■ **Required work**: From the line with "hp _ _ (homIndist_affine A B hind s t)" onward, reproduce each line of the entries exactly, ending at the last one, and add nothing.

■ **Study material**:
# # #
import Mathlib
import HarnessLib
import Literature.Computability.AlgebraicComplexity.PatternExpressions
import Literature.Combinatorics.SimpleGraph.TreeDecomposition
import Literature.Combinatorics.SimpleGraph.ChordalTreeDecomposition
import Summits.ValiantsHypothesis.ValiantsHypothesis.Theorems.MonotoneRestorationMonotoneRestorationQPLinearWidthCaterpillarHom

/-!
# Route MonotoneRestoration, crux `MonotoneRestorationQP` (stmt-15886), line `linear-width` —
# THE `HomIndist` CLASSES ARE STABLE UNDER THE AFFINE PENCIL `A ↦ s·A + t·J`

Helper file (`--supports stmt-ValiantsHypothesis-15886`), def-free.  For the width hypothesis
`PolylogHomDetermined` of the graded family `WidthRung d` (built from `HomIndist n k A B`: equal values of
all homomorphism polynomials `hom_{F,n}` of bipartite multigraph patterns of treewidth `< k`), this file
certifies a structural fact about the equivalence `HomIndist n k` on `ℂ^{n×n}` that has no counterpart for
`0/1` host graphs:

* `eval_homPoly_affine` — BINOMIAL EXPANSION ALONG THE PENCIL: for every pattern `E` and scalars `s, t`,
  `hom_{E,n}(s·A + t·J) = Σ_{(E₁,E₂) ∈ antidiagonal E} s^{|E₁|} t^{|E₂|} · hom_{E₁,n}(A)` — a combination
  of the homomorphism polynomials of the SUB-patterns `E₁ ≤ E` on the same vertex set (all-ones matrix
  `J`; `Multiset.prod_map_add`);
* `treewidth_patternGraph_mono` — sub-patterns have pattern graphs of no larger treewidth
  (`treewidth_mono`);
* `homIndist_affine` — hence `HomIndist n k A B → HomIndist n k (s·A + t·J) (s·B + t·J)` for all
  `s, t ∈ ℂ` (the line's definition unfolded verbatim): every `HomIndist n k`-class is carried to a
  `HomIndist n k`-class by each map of the pencil, and the set of pairs not separated below treewidth `k`
  is a union of such pencils;
* `eval_eq_affine_of_determined` — so a polynomial `p` determined by `HomIndist n k` (the level-`n` clause
  of `PolylogHomDetermined`) satisfies `p(s·A + t·J) = p(s·B + t·J)` for all `s, t` whenever
  `HomIndist n k A B`: the whole two-parameter family of values agrees, not just the value at `A`.

Use for the line: the algebraic question behind `stub_linearDegreeWidthRestoration` / K1 ("is every
polynomial determined by `HomIndist n k` in the span of the `hom_{F,n}`, `tw F < k`?", open) concerns a
graded subalgebra stable under the substitutions `X ↦ s·X + t·J`; in particular (coefficient of `s^d` at
`t = 0`) it is stable under taking homogeneous components.  Honest label: structural calibration; no stub
closed; VP ≠ VNP not moved. [cite: DwivediPagoSeppelt2026, Def. 3.2]
-/

-- `Summit.ValiantsHypothesis.ValiantsHypothesis.…` is the tree's mandated namespace (Sub = Summit).
set_option linter.dupNamespace false

noncomputable section

namespace Summit.ValiantsHypothesis.ValiantsHypothesis.Theorems

namespace AffinePencil

open Literature.Computability.AlgebraicComplexity MvPolynomial

variable {n : ℕ}

/-! ### Binomial expansion along the pencil -/

/-- **`hom_{E,n}(s·A + t·J)` is a binomial combination of the `hom_{E₁,n}(A)`, `E₁ ≤ E`.** [folklore] -/
theorem eval_homPoly_affine {a b : ℕ} (E : Multiset (Fin a × Fin b)) (A : Fin n × Fin n → ℂ)
    (s t : ℂ) :
    eval (fun ij => s * A ij + t) (homPoly E n ℂ) =
      ((Multiset.antidiagonal E).map fun P =>
        s ^ Multiset.card P.1 * t ^ Multiset.card P.2 * eval A (homPoly P.1 n ℂ)).sum := by
  rw [CaterpillarHom.eval_homPoly]
  simp_rw [CaterpillarHom.eval_homPoly]
  -- expand each product binomially
  have hexp : ∀ h : (Fin a → Fin n) × (Fin b → Fin n),
      (E.map fun e => s * A (h.1 e.1, h.2 e.2) + t).prod =
        ((Multiset.antidiagonal E).map fun P =>
          s ^ Multiset.card P.1 * t ^ Multiset.card P.2 *
            (P.1.map fun e => A (h.1 e.1, h.2 e.2)).prod).sum := by
    intro h
    rw [Multiset.prod_map_add]
    refine congr_arg _ (Multiset.map_congr rfl fun P _ => ?_)
    rw [Multiset.prod_map_mul, Multiset.map_const', Multiset.prod_replicate, Multiset.map_const',
      Multiset.prod_replicate]
    ring
  simp_rw [hexp]
  -- swap the two sums
  rw [Finset.sum_eq_multiset_sum, Multiset.sum_map_sum_map]
  refine congr_arg _ (Multiset.map_congr rfl fun P _ => ?_)
  rw [← Finset.sum_eq_multiset_sum, ← Finset.mul_sum]

/-! ### Sub-patterns are no wider -/

/-- The pattern graph of a sub-multiset is a subgraph, so its treewidth is no larger. [folklore] -/
theorem treewidth_patternGraph_mono {a b : ℕ} {E₁ E : Multiset (Fin a × Fin b)} (h : E₁ ≤ E) :
    Literature.Combinatorics.SimpleGraph.treewidth
        (SimpleGraph.fromRel fun u v : Fin a ⊕ Fin b => ∃ p ∈ E₁, u = Sum.inl p.1 ∧ v = Sum.inr p.2) ≤
      Literature.Combinatorics.SimpleGraph.treewidth
        (SimpleGraph.fromRel fun u v : Fin a ⊕ Fin b => ∃ p ∈ E, u = Sum.inl p.1 ∧ v = Sum.inr p.2) := by
  refine Literature.Combinatorics.SimpleGraph.treewidth_mono fun u v huv => ?_
  rw [SimpleGraph.fromRel_adj] at huv ⊢
  refine ⟨huv.1, huv.2.imp ?_ ?_⟩
  · rintro ⟨p, hp, hu, hv⟩
    exact ⟨p, Multiset.mem_of_le h hp, hu, hv⟩
  · rintro ⟨p, hp, hu, hv⟩
    exact ⟨p, Multiset.mem_of_le h hp, hu, hv⟩

/-! ### Stability of `HomIndist n k` under the pencil -/

/-- **`HomIndist n k A B → HomIndist n k (s·A + t·J) (s·B + t·J)`** (the definition of line
`linear-width`, unfolded verbatim). [cite: DwivediPagoSeppelt2026, Def. 3.2] -/
theorem homIndist_affine {k : ℕ} (A B : Fin n × Fin n → ℂ)
    (hind : ∀ (a b : ℕ) (E : Multiset (Fin a × Fin b)),
      Literature.Combinatorics.SimpleGraph.treewidth
        (SimpleGraph.fromRel fun u v : Fin a ⊕ Fin b => ∃ p ∈ E, u = Sum.inl p.1 ∧ v = Sum.inr p.2) < k →
      eval A (homPoly E n ℂ) = eval B (homPoly E n ℂ))
    (s t : ℂ) :
    ∀ (a b : ℕ) (E : Multiset (Fin a × Fin b)),
      Literature.Combinatorics.SimpleGraph.treewidth
        (SimpleGraph.fromRel fun u v : Fin a ⊕ Fin b => ∃ p ∈ E, u = Sum.inl p.1 ∧ v = Sum.inr p.2) < k →
      eval (fun ij => s * A ij + t) (homPoly E n ℂ) = eval (fun ij => s * B ij + t) (homPoly E n ℂ) := by
  intro a b E hE
  rw [eval_homPoly_affine, eval_homPoly_affine]
  refine congr_arg _ (Multiset.map_congr rfl fun P hP => ?_)
  have hle : P.1 ≤ E := by
    rw [Multiset.mem_antidiagonal] at hP
    exact hP ▸ Multiset.le_add_right _ _
  rw [hind a b P.1 ((treewidth_patternGraph_mono hle).trans_lt hE)]

/-- **A polynomial determined by `HomIndist n k` agrees along the whole pencil.**  If `p` takes equal
values at any two points hom-indistinguishable below treewidth `k` (the level-`n` clause of
`PolylogHomDetermined`), then `p(s·A + t·J) = p(s·B + t·J)` for all `s, t` whenever `HomIndist n k A B`.
[folklore] -/
theorem eval_eq_affine_of_determined {k : ℕ} (p : MvPolynomial (Fin n × Fin n) ℂ)
    (hp : ∀ A B : Fin n × Fin n → ℂ,
      (∀ (a b : ℕ) (E : Multiset (Fin a × Fin b)),
        Literature.Combinatorics.SimpleGraph.treewidth
          (SimpleGraph.fromRel fun u v : Fin a ⊕ Fin b => ∃ p ∈ E, u = Sum.inl p.1 ∧ v = Sum.inr p.2) < k →
        eval A (homPoly E n ℂ) = eval B (homPoly E n ℂ)) →
      eval A p = eval B p)
    (A B : Fin n × Fin n → ℂ)
    (hind : ∀ (a b : ℕ) (E : Multiset (Fin a × Fin b)),
      Literature.Combinatorics.SimpleGraph.treewidth
        (SimpleGraph.fromRel fun u v : Fin a ⊕ Fin b => ∃ p ∈ E, u = Sum.inl p.1 ∧ v = Sum.inr p.2) < k →
      eval A (homPoly E n ℂ) = eval B (homPoly E n ℂ))
    (s t : ℂ) :
    eval (fun ij => s * A ij + t) p = eval (fun ij => s * B ij + t) p :=
  hp _ _ (homIndist_affine A B hind s t)

end AffinePencil

end Summit.ValiantsHypothesis.ValiantsHypothesis.Theorems

end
# # #
■ **Your solution**:
  hp _ _ (homIndist_affine A B hind s t)

end AffinePencil

end Summit.ValiantsHypothesis.ValiantsHypothesis.Theorems

end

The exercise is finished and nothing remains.